We were also interested in investigating whether any network pairs were more feature-rich for either of the same- vs. different-subject cohorts in the classification task. This is an important question as significant differences can serve to support recommendation guidelines for optimally choosing certain network pairs for different goals. In light of that, we experimented by partitioning the test samples into a cohort of network pairs from the same subjects and a cohort of pairs with different subjects. Fig 5A and 5B depict the spatial connectograms of the top 2% network pairs with the highest sensitivity (we treat same-subject samples as the positive class) and specificity, respectively (see S3A and S3B Fig for the full results). We grouped connectograms based on their functional domains, i.e., SC, AU, SM, VI, CC, DM, and CB, which contain n = 5, 2, 9, 9, 17, 7, and 4 networks, respectively. Specifically, Fig 5A shows that the highest sensitivities are mostly from brain regions in the subcortical and cognitive control domains. While according to Fig 5B, brain regions in the visual domain exhibit the highest specificities. Thus, comparing the two connectograms suggests that different domains offer distinct patterns of contribution towards identifying same- vs. different-subject pairs.

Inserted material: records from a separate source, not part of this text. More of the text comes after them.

import Literature.NumberTheory.Automorphic.RealMatrixGroups
import Mathlib.Analysis.Complex.Polynomial.Basic
import Mathlib.Analysis.SpecialFunctions.Exponential
import Mathlib.Analysis.LocallyConvex.Bounded
import HarnessLib

/-!
# `U(N, A)` and `K = G ∩ U(N, A)` are compact, and `K` is a maximal compact subgroup —
proofs for `Literature.NumberTheory.Automorphic.RealMatrixGroups`

Sibling proof file of `Literature.NumberTheory.Automorphic.RealMatrixGroups` (namespace
`Literature.Automorphic`; kept separate because the proof needs the fundamental theorem of algebra,
`Mathlib.Analysis.Complex.Polynomial.Basic`, a heavy import). It proves, sorry-free:

* `RealMatrixGroup.eq_maximalCompact_of_le_of_isCompact` : for a linear real group `G ≤ GL N A`
  over a finite-dimensional star-formally-real commutative real Banach `*`-algebra `A` *whose
  involution is `ℝ`-linear* (`[StarModule ℝ A]`) admitting the global Cartan decomposition
  `G = K · exp 𝔭`, every compact subgroup `K'` with `K ≤ K' ≤ G` equals `K = G ∩ U(N, A)`
  (Knapp, Thm. 6.31(g), Prop. 7.19(a));
* `RealMatrixGroup.isMaximalCompact_maximalCompact_holds` : the named fact
  `RealMatrixGroup.isMaximalCompact_maximalCompact` of the sibling file, discharged for every `A`
  carrying `[StarModule ℝ A]` (see the discrepancy note below);
* on the way, Knapp's "unbounded eigenvalues" step as a standalone statement,
  `IsStarFormallyReal.eq_zero_of_isVonNBounded_of_exp_pow_mem` : a hermitian matrix `X` over such
  an `A` all of whose powers `exp(X)ⁿ`, `exp(-X)ⁿ` lie in one bounded set is `0`.
* `isCompact_unitarySubgroupGL_holds` : the named fact `isCompact_unitarySubgroupGL` of the
  sibling file — `U(N, A)` is compact for `A` finite-dimensional and star-formally real (Knapp,
  I.§17, (1.135)–(1.137): `O(n)`, `U(n)` are compact by the Heine–Borel theorem), see the section
  "Compactness of `U(N, A)`" below; and its corollary
  `RealMatrixGroup.isCompact_maximalCompact_holds` : the named fact
  `RealMatrixGroup.isCompact_maximalCompact` (`K = G ∩ U(N, A)` is compact, `G` being closed).

## `IsStarFormallyReal` is a hypothesis, not a fact

`IsStarFormallyReal A` (`RealMatrixGroups`) is a *predicate* on the coefficient algebra `A` — the
standing hypothesis `hA` of the compactness facts above — not a closed statement, so it has no
discharge `IsStarFormallyReal_holds`; its unconditional closure `∀ A, IsStarFormallyReal A` is
false (`not_forall_isStarFormallyReal`: `ℂ` with the trivial involution, `1·1 + i·i = 0`).
The last section, "Star-formal reality of the coefficient algebra", proves instead:

* `IsStarFormallyReal.of_starOrderedRing` : every commutative C⋆-ring carrying its star order is
  star-formally real; hence `IsStarFormallyReal.rclike`, `isStarFormallyReal_real`,
  `isStarFormallyReal_complex`;
* `IsStarFormallyReal.prod`, `IsStarFormallyReal.pi` : stability under binary and finite products,
  whence `isStarFormallyReal_piReal_prod_piComplex : IsStarFormallyReal ((ι → ℝ) × (κ → ℂ))`
  (the archimedean algebra `K_∞ ≅ ℝ^{r₁} × ℂ^{r₂}` of a number field; the `mixedSpace K` instance
  `isStarFormallyReal_mixedSpace` is in `AdelicGLnGlue`);
* `not_isStarFormallyReal_complex_trivialStar`, `not_forall_isStarFormallyReal` : the
  counterexample.

## Discrepancy with the vendored named fact

`RealMatrixGroup.isMaximalCompact_maximalCompact` is declared in a section with
`variable [StarModule ℝ A]`, and its docstring assumes the *standard* involutions on
`A ≅ ℝ^r × ℂ^s`, but its body does not mention that instance, so the elaborated `def` quantifies
over *every* ring involution `star` on `A` (its binders are `[NormedCommRing A] [NormedAlgebra ℝ A]
[NormedAlgebra ℚ A] [CompleteSpace A] [StarRing A]` only).  Knapp's theorem is about the conjugate
transpose, whose involution (complex conjugation) is `ℝ`-linear; without `[StarModule ℝ A]` the
statement also ranges over discontinuous involutions — e.g. `ℂ` with `σ = τ ∘ conj ∘ τ⁻¹` for a
wild field automorphism `τ` with `τ(2^{1/4}) = i·2^{1/4}`: this `σ` is star-formally real (its
fixed field `τ(ℝ)` is real closed), yet the `1 × 1` `σ`-hermitian matrix `X = (i·2^{1/4})`
(`σ X = X` as `X ∈ τ(ℝ)`) is non-zero with all `exp(n X)`, `n ∈ ℤ`, of modulus `1`, so the
eigenvalue argument below is unavailable there and that generality is not the cited result.
Following the Literature protocol (never edit a vendored fact's meaning in place) the corrected
statement — the same statement with the involution `ℝ`-linear — is proved here under the new name
`RealMatrixGroup.eq_maximalCompact_of_le_of_isCompact`, and
`RealMatrixGroup.isMaximalCompact_maximalCompact_holds` derives the vendored fact from it for all
`A` with `[StarModule ℝ A]` (which covers `ℝ`, `ℂ`, and `K ⊗_ℚ ℝ` for a number field `K`, the
only intended coefficient algebras).  The same remark applies to the sibling fact
`RealMatrixGroup.isCompact_maximalCompact`.

## The printed proof and its formalisation

Knapp, *Lie Groups Beyond an Introduction*, Thm. 6.31(g) (statement p. 362, proof p. 366) and
Prop. 7.19(a) (p. 448): if `K ⊊ K₁` with `K₁` compact, pick `x ∈ K₁ ∖ K` and write `x = k exp X`
(global Cartan decomposition, `X` hermitian); then `exp X ∈ K₁`, `exp X ≠ 1`, and "the powers of
`exp X` have unbounded eigenvalues" (p. 366), resp. "`(exp X)ⁿ = exp nX` has a convergent
subsequence, but this contradicts the homeomorphism `K × 𝔭 → G`" (p. 448), contradicting the
compactness of `K₁`.

Over a general coefficient algebra `A` (we only know `∑ star xᵢ * xᵢ = 0 → xᵢ = 0`) there is no
spectral theorem at hand, so "unbounded eigenvalues" is implemented by an *eigen-matrix* argument:

* `IsStarFormallyReal.eq_zero_of_star_mul_self_add` — formal reality at matrix level:
  `star Y * Y + star Z * Z = 0 → Y = 0 ∧ Z = 0` (diagonal entries are the sums `∑ᵢ star Yᵢⱼ Yᵢⱼ`).
* hence for hermitian `H`: `H (H M) = 0 → H M = 0` (no nilpotency) and
  `((H - a)² + b²) M = 0`, `b ≠ 0` `→ M = 0` (no non-real eigenvalues; this is where
  `star (a • 1) = a • 1`, i.e. `[StarModule ℝ A]`, is used),
  `IsStarFormallyReal.mul_eq_zero_of_mul_mul_eq_zero`, `IsStarFormallyReal.eq_zero_of_quadratic`.
* `exp_mul_eq_exp_smul_of_mul_eq_smul` — `H M = c M → exp(H) M = eᶜ M` in any real Banach algebra,
  and `eq_zero_of_pow_smul_mem_of_isVonNBounded` — `μ > 1`, all `μⁿ • m` in a bounded set `→ m = 0`;
  together: a real eigenvalue `c ≠ 0` of `H` with eigen-matrix `M` and `{exp(±H)ⁿ M}` bounded forces
  `M = 0`.
* `IsStarFormallyReal.mul_eq_zero_of_aeval_mul_eq_zero` — strong induction on the degree of a
  polynomial `f ≠ 0` with `f(H) M = 0`, peeling off a complex root (fundamental theorem of algebra):
  a non-real root gives a real quadratic factor (`Polynomial.quadratic_dvd_of_aeval_eq_zero_im_ne_zero`),
  a real root `r ≠ 0` is excluded by boundedness, `r = 0` is absorbed by "no nilpotency";
  conclusion `H M = 0`.  Applied to an annihilating polynomial of `H` (matrices are
  finite-dimensional over `ℝ`) and `M = 1` this gives `H = 0`
  (`IsStarFormallyReal.eq_zero_of_isVonNBounded_of_exp_pow_mem`), i.e. `exp X = 1` and
  `x = k ∈ K`.

## Compactness of `U(N, A)`: the printed proof and its formalisation

Knapp, I.§17, (1.135)–(1.137), pp. 111–113, proves that `SO(n)`, `SU(n)`, `Sp(n)` and the
"related compact groups" `O(n) = {g ∈ GL(n, ℝ) | g* g = 1}`, `U(n) = {g ∈ GL(n, ℂ) | g* g = 1}`
are compact "by the Heine–Borel Theorem, their entries being bounded in absolute value by 1".
The vendored fact `isCompact_unitarySubgroupGL` is stated for a general finite-dimensional
star-formally-real commutative real `*`-algebra `A` with `ℝ`-linear involution (e.g. `ℝ`, `ℂ`,
`ℝ^{r₁} × ℂ^{r₂}`), and `isCompact_unitarySubgroupGL_holds` runs the same Heine–Borel argument in
the finite-dimensional real normed space `Matrix N N A` (elementwise sup norm,
`Matrix.normedAddCommGroup`/`Matrix.normedSpace` as local instances), replacing the entrywise
bound by the following one: the continuous map `ψ u := star u * u` satisfies
`ψ (c • u) = (c * c) • ψ u` and, by matrix-level formal reality
(`IsStarFormallyReal.eq_zero_of_star_mul_self_add`), vanishes only at `u = 0`; hence `‖ψ ·‖` has a
positive lower bound `δ` on the (compact) unit sphere and `star g * g = 1` forces `δ ‖g‖² ≤ ‖1‖`.
Continuity of `star : A → A` is automatic (`ℝ`-linear on a finite-dimensional space).  Finally the
compact set `unitary (Matrix N N A)` is carried onto `unitarySubgroup (GL N A)` by the continuous
monoid map `Unitary.toUnits`, whose range it is.

## References

* A. W. Knapp, *Lie Groups Beyond an Introduction*, 2nd ed., Progress in Math. 140, Birkhäuser
  2002 (= Digital 2nd ed. 2023, same pagination), I.§17, (1.135)–(1.137), pp. 111–113
  (compactness of `O(n)`, `U(n)`); Thm. 6.31(g) p. 362 with proof p. 366; Prop. 7.19(a) p. 448.
  [cite: Knapp2002, I.§17 (1.135)–(1.137), Thm. 6.31(g) and Prop. 7.19(a)]
-/

open scoped MatrixGroups Matrix Topology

Spatial connectogram of sensitivity (A) and specificity (B) highlighting the top 2% network pairs. Sensitivity and specificity show the percentage of network pair samples correctly identified as the same- or different-subject cohorts, respectively. Fig 5A suggests that networks from the subcortical (green) and cognitive control (red) domains are among the most useful for characterizing same-subject samples, both intra- and inter-domain. On the other hand, the high specificity of VI-VI network pairs (orange) in Fig 5B indicates better characterization of different-subject samples. The numbers shown on the connectograms represent the specific Neuromark RSN network indices (See S1 Table for a list of the network names). The connectograms were generated using the Circos tool [51].

3.2. Impact of sex on performance

We also evaluated the role of sex on the prediction performance separately for the same- and different-subject cohorts. First, we considered the same-subject cohort and compared male vs. female subcohorts within it. We observed that the model’s sensitivity when two networks are selected from male subjects is larger than when they are selected from female subjects, which was the case for 71% of network pairs (and reliably so for network pairs showing largest differences; see S4A Fig). This suggests that male functional networks have more uniquely identifying individual patterns, especially in the cerebellar domain (see S6A Fig), compared to females. This finding is consistent with studies of brain structure that maintain males’ brains have more variability than females [52, 53]. Indeed, higher variability in brain structure is conducive to the existence of more distinct patterns in males that help characterize male subjects’ identities more accurately.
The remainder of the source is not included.